ANATOMIA est née d’une question simple :

dans quelles conditions apprend-on réellement à se comprendre, à entrer en relation et à prendre sa place ?

Très tôt, j’ai fait l’expérience d’un décalage entre certains formats d’apprentissage et ma manière d’y être pleinement engagée. Dans des cadres marqués par l’immobilité et la transmission descendante, mon attention avait tendance à se disperser. Cette expérience m’a progressivement conduite à comprendre que les difficultés d’attention, d’engagement ou de participation ne relèvent pas uniquement des capacités individuelles, mais aussi des conditions dans lesquelles les apprentissages se construisent.

Au départ, il y avait les mots.

Des ateliers d’expression, d’écriture et de prise de parole.

Apprendre à dire.
Apprendre à écouter.
Créer des espaces où chacun puisse être entendu.

Puis une évidence s’est imposée :

les mots ouvrent la voie…
et le corps approfondit la compréhension.

Mon parcours s’est d’abord inscrit dans des environnements structurés par l’analyse, la finance et les dynamiques organisationnelles. Progressivement, une constante est apparue : au-delà des stratégies et des données, ce sont les dynamiques humaines qui rendent possibles les transformations durables.

Comment les individus se positionnent.
Comment ils interagissent.
Comment ils mobilisent — ou non — leurs capacités dans des environnements complexes.

C’est dans ce mouvement qu’ANATOMIA a pris forme.

Une approche qui articule aujourd’hui régulation du système nerveux, attention, intelligence relationnelle, expression et apprentissage incarné.

À travers des ateliers, expériences immersives et interventions collectives, nous créons des environnements favorisant l’attention, l’engagement et la capacité d’action.

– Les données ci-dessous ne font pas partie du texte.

/-- **Selection rule I (time translations): the kernels of the seedless countertermed effective action conserve the Matsubara INDEX sum** —
`F_m(X) = 0` unless `Σ_{i : cᵢ = +} nᵢ = Σ_{i : cᵢ = −} nᵢ` (indices `nᵢ ∈ [0, 2M)`; weight `φ(k) = 2^{n}`, multiplicative on the vertex's conservation law
`n₁ + n₃ = n₂ + n₄`). [cite: BenfattoGiulianiMastropietro2006, §2.1] -/
theorem kernel_hubbardEffectiveActionCT_eq_zero_of_matsubaraIdx_sum_ne (β U μ : ℝ) (K : TrigPolyC4v) (Λ : ℝ) {m : ℕ}
    (X : Fin m → HubbardFieldIdx L M)
    (hne : (∑ i, if (X i).2 = 0 then ((X i).1.1.1 : ℕ) else 0) ≠ ∑ i, if (X i).2 = 0 then 0 else ((X i).1.1.1 : ℕ)) :
    kernel ℂ (hubbardEffectiveActionCT L M β U μ 0 K Λ) m X = 0 := by
  set φ : FreqMomentum L M → ℂ := fun k => (2 : ℂ) ^ ((k.1 : ℕ)) with hφ_def
  have hφ0 : ∀ k, φ k ≠ 0 := fun k => pow_ne_zero _ two_ne_zero
  have hφ : ∀ k₁ k₂ k₃ k₄ : FreqMomentum L M, matsubaraInt M k₁.1 + matsubaraInt M k₃.1 = matsubaraInt M k₂.1 + matsubaraInt M k₄.1 →
      k₁.2 + k₃.2 = k₂.2 + k₄.2 → φ k₁ * φ k₃ = φ k₂ * φ k₄ := by
    intro k₁ k₂ k₃ k₄ h _
    have h' : (k₁.1 : ℕ) + (k₃.1 : ℕ) = (k₂.1 : ℕ) + (k₄.1 : ℕ) := by
      simp only [matsubaraInt] at h
      omega
    simp only [hφ_def, ← pow_add, h']
  have hinv := prod_freqMomCharge_mul_kernel_hubbardEffectiveActionCT L M hφ0 hφ β U μ K Λ m X
  have hprod : (∏ i, (fun X : HubbardFieldIdx L M => if X.2 = 0 then φ X.1.1 else (φ X.1.1)⁻¹) (X i)) =
      (2 : ℂ) ^ (∑ i, if (X i).2 = 0 then ((X i).1.1.1 : ℕ) else 0) * ((2 : ℂ)⁻¹) ^ (∑ i, if (X i).2 = 0 then 0 else ((X i).1.1.1 : ℕ)) := by
    have hterm : ∀ i, (fun X : HubbardFieldIdx L M => if X.2 = 0 then φ X.1.1 else (φ X.1.1)⁻¹) (X i) =
        (2 : ℂ) ^ (if (X i).2 = 0 then ((X i).1.1.1 : ℕ) else 0) * ((2 : ℂ)⁻¹) ^ (if (X i).2 = 0 then 0 else ((X i).1.1.1 : ℕ)) := by
      intro i
      by_cases hc : (X i).2 = 0
      · simp [hφ_def, hc]
      · simp [hφ_def, hc, inv_pow]
    simp_rw [hterm]
    rw [Finset.prod_mul_distrib, Finset.prod_pow_eq_pow_sum, Finset.prod_pow_eq_pow_sum]
  rw [hprod] at hinv
  have hw : (2 : ℂ) ^ (∑ i, if (X i).2 = 0 then ((X i).1.1.1 : ℕ) else 0) * ((2 : ℂ)⁻¹) ^ (∑ i, if (X i).2 = 0 then 0 else ((X i).1.1.1 : ℕ)) ≠ 1 :=
    fun h => hne (two_pow_mul_inv_two_pow_eq_one h)
  have h' : ((2 : ℂ) ^ (∑ i, if (X i).2 = 0 then ((X i).1.1.1 : ℕ) else 0) * ((2 : ℂ)⁻¹) ^ (∑ i, if (X i).2 = 0 then 0 else ((X i).1.1.1 : ℕ)) - 1) *
      kernel ℂ (hubbardEffectiveActionCT L M β U μ 0 K Λ) m X = 0 := by
    rw [sub_mul, one_mul, hinv, sub_self]
  exact (mul_eq_zero.1 h').resolve_left (sub_ne_zero.2 hw)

Le jeu, le mouvement et l’expérimentation y occupent une place essentielle : ils soutiennent des formes d’apprentissage plus actives, plus participatives et plus vivantes.

L’approche repose sur une idée simple :

dans des états d’hypervigilance, les individus se protègent ; dans des états de sécurité, ils peuvent entrer en relation, apprendre, créer et participer.

La régulation du système nerveux, la conscience corporelle et la qualité des interactions deviennent alors des leviers fondamentaux pour renforcer l’autonomie, la coopération et la capacité à évoluer dans des systèmes complexes.

Car pour nous, le bien-être n’est pas une parenthèse.

C’est une manière d’habiter le réel avec plus de conscience, de justesse et de liberté.

Des espaces où l’on commence avec les mots…

et où le corps, peu à peu, parle de lui-même.